> Assignment
Return every line from the records below with the string "critPt".

(Stored items)
import Literature.NumberTheory.LFunctions.HardyZExtremaCriterionProofs
import HarnessLib

/-!
# Kernel bound helper for stub_farField (Dictionary crux)

This file provides the kernel bound `|K(t,ρ)| ≤ 2/(t-γ)²` for `|t-γ| ≥ 1`,
a key helper for the shell decomposition proof of `stub_farField`.

The kernel is `K(t,ρ) = -Im[1/(½+it-ρ) - 1/(2+it-ρ)]` (Titchmarsh §9.6 second proof).
-/

noncomputable section

open Complex Set Filter Topology Classical Real

namespace StubFarFieldHelper

/-- The critical point `½ + it`. -/
def critPt (t : ℝ) : ℂ := 1 / 2 + (t : ℂ) * I

/-- The comparison point `2 + it`. -/
def cmpPt (t : ℝ) : ℂ := 2 + (t : ℂ) * I

/-- The differenced kernel `K(t,ρ) = −Im[1/(½+it−ρ) − 1/(2+it−ρ)]`. -/
def kernel (t : ℝ) (ρ : ℂ) : ℝ := -((1 / (critPt t - ρ) - 1 / (cmpPt t - ρ)).im)

/-- **Kernel bound**: For `|t − γ| ≥ 1`, `|kernel t ρ| ≤ 2/(t − γ)²`.
This is the key estimate for shell decomposition of the far-field sum. -/
theorem kernel_bound {t : ℝ} {ρ : ℂ} (hne : 1 ≤ |t - ρ.im|) :
    |kernel t ρ| ≤ 2 / (t - ρ.im) ^ 2 := by
  unfold kernel critPt cmpPt
  set z₁ := (1 : ℂ) / 2 + (t : ℂ) * I - ρ with hz₁
  set z₂ := (2 : ℂ) + (t : ℂ) * I - ρ with hz₂
  have him1 : z₁.im = t - ρ.im := by simp [hz₁]
  have him2 : z₂.im = t - ρ.im := by simp [hz₂]
  have habs_pos : 0 < |t - ρ.im| := by linarith
  have habs1 : |t - ρ.im| ≤ ‖z₁‖ := by rw [← him1]; exact Complex.abs_im_le_norm _
  have habs2 : |t - ρ.im| ≤ ‖z₂‖ := by rw [← him2]; exact Complex.abs_im_le_norm _
  have hn1 : 0 < ‖z₁‖ := by linarith
  have hn2 : 0 < ‖z₂‖ := by linarith
  have hne1 : z₁ ≠ 0 := fun h => by rw [h] at hn1; simp at hn1
  have hne2 : z₂ ≠ 0 := fun h => by rw [h] at hn2; simp at hn2
  have hdiff : z₂ - z₁ = 3 / 2 := by simp [hz₁, hz₂]; ring
  have hpf : 1 / z₁ - 1 / z₂ = (z₂ - z₁) / (z₁ * z₂) := by field_simp [hne1, hne2]
  rw [hpf, hdiff]
  have hprod : |t - ρ.im| ^ 2 ≤ ‖z₁‖ * ‖z₂‖ := by
    calc |t - ρ.im| ^ 2 = |t - ρ.im| * |t - ρ.im| := sq _
      _ ≤ ‖z₁‖ * ‖z₂‖ := mul_le_mul habs1 habs2 habs_pos.le (by linarith)
  have hprod_pos : 0 < ‖z₁‖ * ‖z₂‖ := by positivity
  have hpos2 : 0 < |t - ρ.im| ^ 2 := by positivity
  have hnn : ‖z₁ * z₂‖ = ‖z₁‖ * ‖z₂‖ := norm_mul _ _
  have habs_neg : |(-((3 / 2 : ℂ) / (z₁ * z₂)).im)| = |((3 / 2 : ℂ) / (z₁ * z₂)).im| := abs_neg _
  rw [habs_neg]
  have him_le : |((3 / 2 : ℂ) / (z₁ * z₂)).im| ≤ ‖(3 / 2 : ℂ) / (z₁ * z₂)‖ := Complex.abs_im_le_norm _
  have h32 : ‖(3 / 2 : ℂ)‖ = 3 / 2 := by
    have h1 : (3 / 2 : ℂ) = ((3 / 2 : ℝ) : ℂ) := by push_cast; ring
    rw [h1, Complex.norm_real]; exact abs_of_pos (by norm_num : (0 : ℝ) < 3 / 2)
  have hnorm_div : ‖(3 / 2 : ℂ) / (z₁ * z₂)‖ = 3 / 2 / (‖z₁‖ * ‖z₂‖) := by rw [norm_div, hnn, h32]
  have h1 : |((3 / 2 : ℂ) / (z₁ * z₂)).im| ≤ 3 / 2 / (‖z₁‖ * ‖z₂‖) := him_le.trans (le_of_eq hnorm_div)
  have h2 : 3 / 2 / (‖z₁‖ * ‖z₂‖) ≤ 3 / 2 / |t - ρ.im| ^ 2 := by gcongr
  have h3 : 3 / 2 / |t - ρ.im| ^ 2 ≤ 2 / |t - ρ.im| ^ 2 := by
    apply div_le_div_of_nonneg_right (by norm_num : (3 : ℝ) / 2 ≤ 2) hpos2.le
  have h4 : 2 / |t - ρ.im| ^ 2 = 2 / (t - ρ.im) ^ 2 := by rw [sq_abs]
  linarith

/-- **Tight kernel bound**: For `|t − γ| ≥ 1`, `|kernel t ρ| ≤ (3/2)/(t − γ)²`.
This is the tighter estimate (vs 2) needed for the far-field bound to fit. -/
theorem kernel_bound_tight {t : ℝ} {ρ : ℂ} (hne : 1 ≤ |t - ρ.im|) :
    |kernel t ρ| ≤ 3 / 2 / (t - ρ.im) ^ 2 := by
  unfold kernel critPt cmpPt
  set z₁ := (1 : ℂ) / 2 + (t : ℂ) * I - ρ with hz₁
  set z₂ := (2 : ℂ) + (t : ℂ) * I - ρ with hz₂
  have him1 : z₁.im = t - ρ.im := by simp [hz₁]
  have him2 : z₂.im = t - ρ.im := by simp [hz₂]
  have habs_pos : 0 < |t - ρ.im| := by linarith
  have habs1 : |t - ρ.im| ≤ ‖z₁‖ := by rw [← him1]; exact Complex.abs_im_le_norm _
  have habs2 : |t - ρ.im| ≤ ‖z₂‖ := by rw [← him2]; exact Complex.abs_im_le_norm _
  have hn1 : 0 < ‖z₁‖ := by linarith
  have hn2 : 0 < ‖z₂‖ := by linarith
  have hne1 : z₁ ≠ 0 := fun h => by rw [h] at hn1; simp at hn1
  have hne2 : z₂ ≠ 0 := fun h => by rw [h] at hn2; simp at hn2
  have hdiff : z₂ - z₁ = 3 / 2 := by simp [hz₁, hz₂]; ring
  have hpf : 1 / z₁ - 1 / z₂ = (z₂ - z₁) / (z₁ * z₂) := by field_simp [hne1, hne2]
  rw [hpf, hdiff]
  have hprod : |t - ρ.im| ^ 2 ≤ ‖z₁‖ * ‖z₂‖ := by
    calc |t - ρ.im| ^ 2 = |t - ρ.im| * |t - ρ.im| := sq _
      _ ≤ ‖z₁‖ * ‖z₂‖ := mul_le_mul habs1 habs2 habs_pos.le (by linarith)
  have hpos2 : 0 < |t - ρ.im| ^ 2 := by positivity
  have hnn : ‖z₁ * z₂‖ = ‖z₁‖ * ‖z₂‖ := norm_mul _ _
  have habs_neg : |(-((3 / 2 : ℂ) / (z₁ * z₂)).im)| = |((3 / 2 : ℂ) / (z₁ * z₂)).im| := abs_neg _
  rw [habs_neg]
  have him_le : |((3 / 2 : ℂ) / (z₁ * z₂)).im| ≤ ‖(3 / 2 : ℂ) / (z₁ * z₂)‖ := Complex.abs_im_le_norm _
  have h32 : ‖(3 / 2 : ℂ)‖ = 3 / 2 := by
    have h1 : (3 / 2 : ℂ) = ((3 / 2 : ℝ) : ℂ) := by push_cast; ring
    rw [h1, Complex.norm_real]; exact abs_of_pos (by norm_num : (0 : ℝ) < 3 / 2)
  have hnorm_div : ‖(3 / 2 : ℂ) / (z₁ * z₂)‖ = 3 / 2 / (‖z₁‖ * ‖z₂‖) := by rw [norm_div, hnn, h32]
  have h1 : |((3 / 2 : ℂ) / (z₁ * z₂)).im| ≤ 3 / 2 / (‖z₁‖ * ‖z₂‖) := him_le.trans (le_of_eq hnorm_div)
  have h2 : 3 / 2 / (‖z₁‖ * ‖z₂‖) ≤ 3 / 2 / |t - ρ.im| ^ 2 := by gcongr
  have h3 : 3 / 2 / |t - ρ.im| ^ 2 = 3 / 2 / (t - ρ.im) ^ 2 := by rw [sq_abs]
  linarith

/-- For `|x| ≥ 1`: `2/x² ≤ 4/(1+x²)`. Used for Cauchy-type fallback bounds. -/
lemma two_div_sq_le_four_div_one_add_sq {x : ℝ} (h : 1 ≤ |x|) :
    2 / x ^ 2 ≤ 4 / (1 + x ^ 2) := by
  have hx2 : 1 ≤ x ^ 2 := by nlinarith [sq_abs x]
  have hpos1 : 0 < x ^ 2 := by positivity
  have hpos2 : 0 < 1 + x ^ 2 := by positivity
  rw [div_le_div_iff₀ hpos1 hpos2]
  nlinarith

end StubFarFieldHelper

end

> Task result
def critPt (t : ℝ) : ℂ := 1 / 2 + (t : ℂ) * I
def kernel (t : ℝ) (ρ : ℂ) : ℝ := -((1 / (critPt t - ρ) - 1 / (cmpPt t - ρ)).im)
  unfold kernel critPt cmpPt
  unfold kernel critPt cmpPt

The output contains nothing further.